During purely curious exploration, the JACO arm discovers how to pick up cubes, moves them around the workspace and even explores whether they can be balanced on their edges.
Curious exploration enables OP3 to walk upright, balance on one foot, sit down and even catch itself safely when leaping backwards - all without a specific target task to optimise for.
Intrinsic motivation [1, 2] can be a powerful concept to endow an agent with a mechanism to continuously explore its environment in the absence of task information. One common way to implement intrinsic motivation is via curiosity learning [3, 4]. With this method, a predictive model about the environment's response to an agent's actions is trained alongside the agent's policy. This model can also be called a world model. When an action is taken, the world model makes a prediction about the agent's next observation. This prediction is then compared to the true observation made by the agent. Crucially, the reward given to the agent for taking this action is scaled by the error it made when predicting the next observation. This way, the agent is rewarded for taking actions whose outcomes are not yet well predictable. Simultaneously, the world model is updated to better predict the outcome of said action.
This mechanism has been applied successfully in on-policy settings, e.g. to beat 2D computer games in an unsupervised way  or to train a general policy which is easily adaptable to concrete downstream tasks . However, we believe that the true strength of curiosity learning lies in the diverse behaviour which emerges during the curious exploration process: As the curiosity objective changes, so does the resulting behaviour of the agent thereby discovering many complex policies which could be utilised later on, if they were retained and not overwritten.

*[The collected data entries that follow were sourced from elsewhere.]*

import Summits.BirchSwinnertonDyer.BirchSwinnertonDyer.Theorems.EisensteinPrimesAcTwistDeformationSurAtVbarFinOfTateTC
import Summits.BirchSwinnertonDyer.BirchSwinnertonDyer.Theorems.EisensteinPrimesAcTwistDeformationSurAtVbarOfSurC
import Summits.BirchSwinnertonDyer.BirchSwinnertonDyer.Theorems.EisensteinPrimesAcTwistDeformationCurveSurAtVbarOfSurC
import HarnessLib

/-!
# v30 «SurC» re-typing of `EisensteinPrimesAcTwistDeformationSurAtVbarFinOfTateTC`: Greenberg 2016 Prop. 2.6.3 by name ↦ its case (c) at totally complex `K` by name

Route `EisensteinPrimes` (rung K5), crux 2 `GoodLatticeBDPValue` (stmt-BirchSwinnertonDyer-19032), line `halves`;
cell `bsd-eis`, width seat `bsd-line-x1-p1-w5` gen 9 for LEAD g9 (LEAD ROUTING #3, 2026-08-29), helper (`--supports`).

This file re-types, token for token, the theorems of `EisensteinPrimesAcTwistDeformationSurAtVbarFinOfTateTC` that carry Greenberg 2016
Prop. 2.6.3 = Greenberg 2010 Prop. 3.2.1 BY NAME (`h263 : Greenberg2016.prop263_sur_of_crk`: SUR(𝐃, 𝓛) from
LEO + CRK + (a) ∨ (b) ∨ (c), every number field) with that hypothesis replaced by its CASE (c) AT TOTALLY
COMPLEX FIELDS (`h263 : Greenberg2016.prop263_sur_of_crk_caseC_tc`, the special case p696608 appended to
`Literature/…/Greenberg2016/GlobalToLocalSurjectivity.lean`): every leaf of the line applies Prop. 2.6.3 in case (c)
(`η = 𝔭`, `Q_𝓛(K_𝔭, 𝐃) = 0` divisible) at an imaginary quadratic — hence totally complex — `K`, so the weaker
hypothesis suffices; the special case is the END STATEMENT of the cell's kernel road «SUR-Λ»
(`prop263_sur_of_crk_caseC_tc_holds`, from the tree's Poitou–Tate at totally complex fields), after which the
LEAD drops the name from the line (v30).  Statements are otherwise VERBATIM (same binder order, new names
`<name>_ofSurC`); proofs are the tree proofs with the last argument of the leaf call, the third-disjunct
injection of the case-(c) witness, replaced by the witness itself (the `IsTotallyComplex K` instance being
supplied from `IsImaginaryQuadratic K`) and the re-typed
callees called; helpers without `h263` are used from the imported `…OfTateTC` file unchanged.

Theorems only; no definition, no named fact, no `sorry`, no instance. HONEST FRAMING: conditional on the PUBLISHED
named facts carried as hypotheses; closes nothing by itself; no summit statement / BSD / the crux is proved here.

## References
* R. Greenberg, *On the structure of Selmer groups*, Springer PROMS 188 (2016), Prop. 2.6.3 (§2.6 p. 10). [Greenberg2016Selmer]
* R. Greenberg, *Surjectivity of the global-to-local map defining a Selmer group*, Kyoto J. Math. 50 (2010), Prop. 3.2.1 (c) (p. 15). [Greenberg2010]
* (the references of the re-typed file apply verbatim)
-/

set_option autoImplicit false
-- `Summit.<P>.<Sub>` repeats `BirchSwinnertonDyer` by the tree's layout convention (D-0017)
set_option linter.dupNamespace false

noncomputable section

open scoped Classical
open NumberField IsDedekindDomain Field Multiplicative PowerSeries WeierstrassCurve
open Literature.NumberTheory.EllipticCurves Literature.NumberTheory.EllipticCurves.GreenbergSelmer
  Literature.NumberTheory.EllipticCurves.GreenbergVatsal2000 Literature.NumberTheory.GaloisRepresentations
  Literature.NumberTheory.EllipticCurves.KellerYin2024 Literature.NumberTheory.EllipticCurves.IwasawaDual
  Literature.NumberTheory.EllipticCurves.Castella2018.AcSelmer
  Literature.NumberTheory.IwasawaTheory Literature.NumberTheory.IwasawaTheory.Greenberg2016
  Literature.NumberTheory.IwasawaTheory.Greenberg2006

namespace Summit.BirchSwinnertonDyer.BirchSwinnertonDyer.Theorems.AcTwistDeformation

section SurAtVbarFin

variable {K : Type} [Field K] [NumberField K] {p : ℕ} [Fact p.Prime]

/-- **[v30 `OfSurC` re-typing: Greenberg 2016 Prop. 2.6.3 by name ↦ its case (c) at totally complex `K` by name (`prop263_sur_of_crk_caseC_tc`).]** [cite: Greenberg2010, Prop. 3.2.1 (c) (p. 15)] **[T28b `OfTateTC` re-typing: Greenberg 2006 Prop. 3.2 by name ↦ Milne ADT I Thm. 5.1 by name AT TOTALLY COMPLEX FIELDS (Prop. 3.2 is read in degrees ≤ 2 and at totally complex fields only, `prop32_global_le_two_of_tate_tc`).]** [cite: MilneADT2006, I Thm. 5.1 (p. 67)] **S1 in the LEAD's currency — SUR_θ at `v̄`, `Fin (p^c)`-families, given exponent.** For
`θ ∈ {θsub, θquot}` of a residual pair of `E[p]` over the imaginary quadratic `K` ((Heeg) for `N_E`,
`2 < p = v v̄`), `κ` anticyclotomic with topological generator `γ`, `Sf` the places over `N_E`, [RH] for
`θ` at `S₀ = ∅` and the five Greenberg facts by name: for every `c` with `κ(D_v̄) = p^c ℤ_p` exactly and
every `y : Fin (p^c) → H¹(ker κ ⊓ D_v̄, (F/𝒪)(θ))` there is `u ∈ unramifiedOutside κ.kerSubgroup (F/𝒪)(θ) p ↑Sf`
with `res_{ker κ ⊓ D_v̄}(conj_{γ^i} u) = y i` for all `i : Fin (p^c)` — hypothesis `hsur` of
`ResidualIndexAssembly.zpCorank_datumStrictSelmer_add_eq` at `H = κ.kerSubgroup`, `𝔭 = v̄`, `S₀ = ↑Sf`,
`τ = (γ ^ ·)`. From p642242. [cite: Greenberg2016Selmer, Prop. 2.6.3 (c), §4.3 pp. 20–21]
[cite: KellerYin2024, Rem. 1.4.2 (arXiv:2402.12781v2 TeX L1130–1140)] -/
theorem char_forall_fin_exists_unramifiedOutside_resOfLe_conjH1_pow_eq_ofSurC (h263 : prop263_sur_of_crk_caseC_tc)
    (h41 : prop41_globalEulerPoincareCorank) (h42 : prop42_localEulerPoincareCorank)
    (h5A : sec5A_localH2_subsingleton_of_LOC1) (h32 : (∀ (L : Type) [Field L] [NumberField L] [IsTotallyComplex L], Literature.NumberTheory.GaloisCohomology.tateGlobalEulerPoincareCharacteristic L))
    (W : WeierstrassCurve ℚ) [W.IsElliptic] (hp : 2 < p) (hK : IsImaginaryQuadratic K)
    (hH : SatisfiesHeegnerHypothesis (W.conductorNorm ℤ) K)
    {ι : K →+* ℚ_[p]} {v vbar : HeightOneSpectrum (𝓞 K)}
    (hvι : ∀ x : 𝓞 K, x ∈ v.asIdeal ↔ ‖ι (x : K)‖ < 1)
    (hvbar : ((p : ℕ) : 𝓞 K) ∈ vbar.asIdeal) (hne : vbar ≠ v)
    (κ : ZpExtension K p) (hκ : κ.IsAnticyclotomic) (γ : absoluteGaloisGroup K)
    [Fact (κ.IsTopGenerator γ)]
    {θsub θquot : FramedGaloisRep K (padicCoeffIntegers (∅ : Set (PadicAlgCl p))) 1}
    (hpair : IsResidualPairOver (W.baseChange K) p θsub θquot)
    (Sf : Finset (HeightOneSpectrum (𝓞 K)))
    (hSf : ∀ w : HeightOneSpectrum (𝓞 K), w ∈ Sf ↔ ((W.conductorNorm ℤ : ℤ) : 𝓞 K) ∈ w.asIdeal)
    (θ : FramedGaloisRep K (padicCoeffIntegers (∅ : Set (PadicAlgCl p))) 1) (hθ : θ = θsub ∨ θ = θquot)
    (hRH : ∀ D : DatumDualData κ γ (charModule (∅ : Set (PadicAlgCl p)) θ)
        (Castella2018.AcSelmer.bdpData (charModule (∅ : Set (PadicAlgCl p)) θ) p vbar)
        (∅ : Set (HeightOneSpectrum (𝓞 K))),
      Module.Finite (IwasawaAlgebra p) D.X ∧ Module.IsTorsion (IwasawaAlgebra p) D.X ∧
        muInvariant p D.X = 0)
    (c : ℕ) (hc : ∃ δ ∈ decomp (K := K) vbar, (κ δ).toAdd = (p : ℤ_[p]) ^ c)
    (hcd : ∀ δ ∈ decomp (K := K) vbar, (p : ℤ_[p]) ^ c ∣ (κ δ).toAdd) :
    ∀ y : Fin (p ^ c) →
        subgroupH1 (κ.kerSubgroup ⊓ decomp (K := K) vbar) (charModule (∅ : Set (PadicAlgCl p)) θ),
      ∃ u ∈ unramifiedOutside κ.kerSubgroup (charModule (∅ : Set (PadicAlgCl p)) θ) p
          (↑Sf : Set (HeightOneSpectrum (𝓞 K))),
        ∀ i : Fin (p ^ c),
          resOfLe (charModule (∅ : Set (PadicAlgCl p)) θ)
            (inf_le_left : κ.kerSubgroup ⊓ decomp (K := K) vbar ≤ κ.kerSubgroup)
            (conjH1 κ.kerSubgroup (charModule (∅ : Set (PadicAlgCl p)) θ) (γ ^ (i : ℕ)) u) = y i := by
  obtain ⟨c', hc', hc'd, hsur⟩ := exists_forall_resOfLe_conjH1_pow_eq_at_vbar_of_RH_ofSurC h263 h41 h42 h5A h32
    W hp hK hH hvι hvbar hne κ hκ γ hpair Sf hSf θ hθ hRH
  obtain rfl : c = c' := eq_of_pow_generates κ (decomp (K := K) vbar) hc hcd hc' hc'd
  exact forall_fin_of_forall_nat
    (fun u ↦ u ∈ unramifiedOutside κ.kerSubgroup (charModule (∅ : Set (PadicAlgCl p)) θ) p
      (↑Sf : Set (HeightOneSpectrum (𝓞 K))))
    (fun i u ↦ resOfLe (charModule (∅ : Set (PadicAlgCl p)) θ)
      (inf_le_left : κ.kerSubgroup ⊓ decomp (K := K) vbar ≤ κ.kerSubgroup)
      (conjH1 κ.kerSubgroup (charModule (∅ : Set (PadicAlgCl p)) θ) (γ ^ i) u))
    fun y ↦ by
      obtain ⟨u, hu, -, hev⟩ := hsur y
      exact ⟨u, hu, hev⟩

/-- **[v30 `OfSurC` re-typing: Greenberg 2016 Prop. 2.6.3 by name ↦ its case (c) at totally complex `K` by name (`prop263_sur_of_crk_caseC_tc`).]** [cite: Greenberg2010, Prop. 3.2.1 (c) (p. 15)] **[T28b `OfTateTC` re-typing: Greenberg 2006 Prop. 3.2 by name ↦ Milne ADT I Thm. 5.1 by name AT TOTALLY COMPLEX FIELDS (Prop. 3.2 is read in degrees ≤ 2 and at totally complex fields only, `prop32_global_le_two_of_tate_tc`).]** [cite: MilneADT2006, I Thm. 5.1 (p. 67)] **S2 in the LEAD's currency — SUR_f at `v̄`, `Fin (p^c)`-families, given exponent.** For
`E = W/ℚ` over the imaginary quadratic `K` ((Heeg) for `N_E`, `2 < p = v v̄`), `κ` anticyclotomic with
topological generator `γ`, a residual pair `θsub, θquot`, `Sf` the places over `N_E`, the `Sf`-imprimitive
cotorsion of the two characters (`hSsub`, `hSquot`) and the five Greenberg facts by name: for every `c`
with `κ(D_v̄) = p^c ℤ_p` exactly and every `y : Fin (p^c) → H¹(ker κ ⊓ D_v̄, E_K[p^∞])` there is
`u ∈ unramifiedOutside κ.kerSubgroup (E_K.geomPrimaryTorsion p) p ↑Sf` with
`res_{ker κ ⊓ D_v̄}(conj_{γ^i} u) = y i` for all `i : Fin (p^c)` — hypothesis `hsur` of
`ResidualIndexAssembly.zpCorank_datumStrictSelmer_add_eq` at `A = E_K[p^∞]`, `H = κ.kerSubgroup`,
`𝔭 = v̄`, `S₀ = ↑Sf`, `τ = (γ ^ ·)`. From p646772. [cite: Greenberg2016Selmer, Prop. 2.6.3 (c), §4.3 pp. 20–21]
[cite: Greenberg2006, Thm. 3 p. 342, Props. 3.2, 4.1, 4.2, §5 A] [cite: KellerYin2024, Rem. 1.4.2 (arXiv:2402.12781v2 TeX L1130–1140)] -/
theorem curve_forall_fin_exists_unramifiedOutside_resOfLe_conjH1_pow_eq_ofSurC (h263 : prop263_sur_of_crk_caseC_tc)
    (h41 : prop41_globalEulerPoincareCorank) (h42 : prop42_localEulerPoincareCorank)
    (h5A : sec5A_localH2_subsingleton_of_LOC1) (h32 : (∀ (L : Type) [Field L] [NumberField L] [IsTotallyComplex L], Literature.NumberTheory.GaloisCohomology.tateGlobalEulerPoincareCharacteristic L))
    (W : WeierstrassCurve ℚ) [W.IsElliptic] (hp : 2 < p) (hK : IsImaginaryQuadratic K)
    (hH : SatisfiesHeegnerHypothesis (W.conductorNorm ℤ) K)
    {ι : K →+* ℚ_[p]} {v vbar : HeightOneSpectrum (𝓞 K)}
    (hvι : ∀ x : 𝓞 K, x ∈ v.asIdeal ↔ ‖ι (x : K)‖ < 1)
    (hvbar : ((p : ℕ) : 𝓞 K) ∈ vbar.asIdeal) (hne : vbar ≠ v)
    (κ : ZpExtension K p) (hκ : κ.IsAnticyclotomic) (γ : absoluteGaloisGroup K)
    [Fact (κ.IsTopGenerator γ)]
    {θsub θquot : FramedGaloisRep K (padicCoeffIntegers (∅ : Set (PadicAlgCl p))) 1}
    (hpair : IsResidualPairOver (W.baseChange K) p θsub θquot)
    (Sf : Finset (HeightOneSpectrum (𝓞 K)))
    (hSf : ∀ w : HeightOneSpectrum (𝓞 K), w ∈ Sf ↔ ((W.conductorNorm ℤ : ℤ) : 𝓞 K) ∈ w.asIdeal)
    (hSsub : ∀ D : DatumDualData κ γ (charModule (∅ : Set (PadicAlgCl p)) θsub)
      (bdpData (charModule (∅ : Set (PadicAlgCl p)) θsub) p vbar) (↑Sf : Set (HeightOneSpectrum (𝓞 K))),
      Module.Finite (IwasawaAlgebra p) D.X ∧ Module.IsTorsion (IwasawaAlgebra p) D.X ∧
        muInvariant p D.X = 0)
    (hSquot : ∀ D : DatumDualData κ γ (charModule (∅ : Set (PadicAlgCl p)) θquot)
      (bdpData (charModule (∅ : Set (PadicAlgCl p)) θquot) p vbar) (↑Sf : Set (HeightOneSpectrum (𝓞 K))),
      Module.Finite (IwasawaAlgebra p) D.X ∧ Module.IsTorsion (IwasawaAlgebra p) D.X ∧
        muInvariant p D.X = 0)
    (c : ℕ) (hc : ∃ δ ∈ decomp (K := K) vbar, (κ δ).toAdd = (p : ℤ_[p]) ^ c)
    (hcd : ∀ δ ∈ decomp (K := K) vbar, (p : ℤ_[p]) ^ c ∣ (κ δ).toAdd) :
    ∀ y : Fin (p ^ c) →
        subgroupH1 (κ.kerSubgroup ⊓ decomp (K := K) vbar) ((W.baseChange K).geomPrimaryTorsion p),
      ∃ u ∈ unramifiedOutside κ.kerSubgroup ((W.baseChange K).geomPrimaryTorsion p) p
          (↑Sf : Set (HeightOneSpectrum (𝓞 K))),
        ∀ i : Fin (p ^ c),
          resOfLe ((W.baseChange K).geomPrimaryTorsion p)
            (inf_le_left : κ.kerSubgroup ⊓ decomp (K := K) vbar ≤ κ.kerSubgroup)
            (conjH1 κ.kerSubgroup ((W.baseChange K).geomPrimaryTorsion p) (γ ^ (i : ℕ)) u) = y i := by
  obtain ⟨c', hc', hc'd, hsur⟩ := curve_exists_forall_resOfLe_conjH1_pow_eq_at_vbar_ofSurC h263 h41 h42 h5A h32
    W hp hK hH hvι hvbar hne κ hκ γ hpair Sf hSf hSsub hSquot
  obtain rfl : c = c' := eq_of_pow_generates κ (decomp (K := K) vbar) hc hcd hc' hc'd
  exact forall_fin_of_forall_nat
    (fun u ↦ u ∈ unramifiedOutside κ.kerSubgroup ((W.baseChange K).geomPrimaryTorsion p) p
      (↑Sf : Set (HeightOneSpectrum (𝓞 K))))
    (fun i u ↦ resOfLe ((W.baseChange K).geomPrimaryTorsion p)
      (inf_le_left : κ.kerSubgroup ⊓ decomp (K := K) vbar ≤ κ.kerSubgroup)
      (conjH1 κ.kerSubgroup ((W.baseChange K).geomPrimaryTorsion p) (γ ^ i) u))
    fun y ↦ by
      obtain ⟨u, hu, -, hev⟩ := hsur y
      exact ⟨u, hu, hev⟩

end SurAtVbarFin

end Summit.BirchSwinnertonDyer.BirchSwinnertonDyer.Theorems.AcTwistDeformation

end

In this paper, we make two contributions to study curiosity learning and harness its emergent behaviour: First, we introduce SelMo, an off-policy realisation of a self-motivated, curiosity-based method for exploration. We show that using SelMo, meaningful and diverse behaviour emerges solely based on the optimisation of the curiosity objective in simulated manipulation and locomotion domains. Second, we propose to extend the focus in the application of curiosity learning towards the identification and retention of emerging intermediate behaviours. We support this conjecture with an experiment which reloads self-discovered behaviours as pretrained, auxiliary skills in a hierarchical reinforcement learning setup.
We run SelMo in two simulated continuous control robotic domains: On a 6-DoF JACO arm with a three-fingered gripper and on a 20-DoF humanoid robot, the OP3. The respective platforms present challenging learning environments for object manipulation and locomotion, respectively. While only optimising for curiosity, we observe that complex human-interpretable behaviour emerges over the course of the training runs. For instance, JACO learns to pick up and move cubes without any supervision or the OP3 learns to balance on a single foot or sit down safely without falling over.

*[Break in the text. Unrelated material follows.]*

import Mathlib
import HarnessLib
import HarnessLib.Audit
import Summits.AtomisticToContinuum.Statement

However, the impressive behaviours observed during curious exploration have one crucial drawback: They are not persistent as they keep changing with the curiosity reward function. As the agent keeps repeating a certain behaviour, e.g. JACO lifting the red cube, the curiosity rewards accumulated by this policy are diminishing. Consequently, this leads to the learning of a modified policy which acquires higher curiosity rewards again, e.g. moving the cube outside the workspace or even attending to the other cube. But this new behaviour overwrites the old one. However, we believe that retaining the emergent behaviours from curious exploration equips the agent with a valuable skill set to learn new tasks more quickly. In order to investigate this conjecture, we set up an experiment to probe the utility of the self-discovered skills.
We treat randomly sampled snapshots from different phases of the curious exploration as auxiliary skills in a modular learning framework  and measure how quickly a new target skill can be learned by using those auxiliaries. In the case of the JACO arm, we set the target task to be "lift the red cube" and use five randomly sampled self-discovered behaviours as auxiliaries. We compare the learning of this downstream task to an SAC-X baseline  which uses a curriculum of reward functions to reward reaching and moving the red cube which ultimately facilitates to learn lifting as well. We find that even this simple setup for skill-reuse already speeds up the learning progress of the downstream task commensurate with a hand designed reward curriculum. The results suggest that the automatic identification and retention of useful emerging behaviour from curious exploration is a fruitful avenue of future investigation in unsupervised reinforcement learning.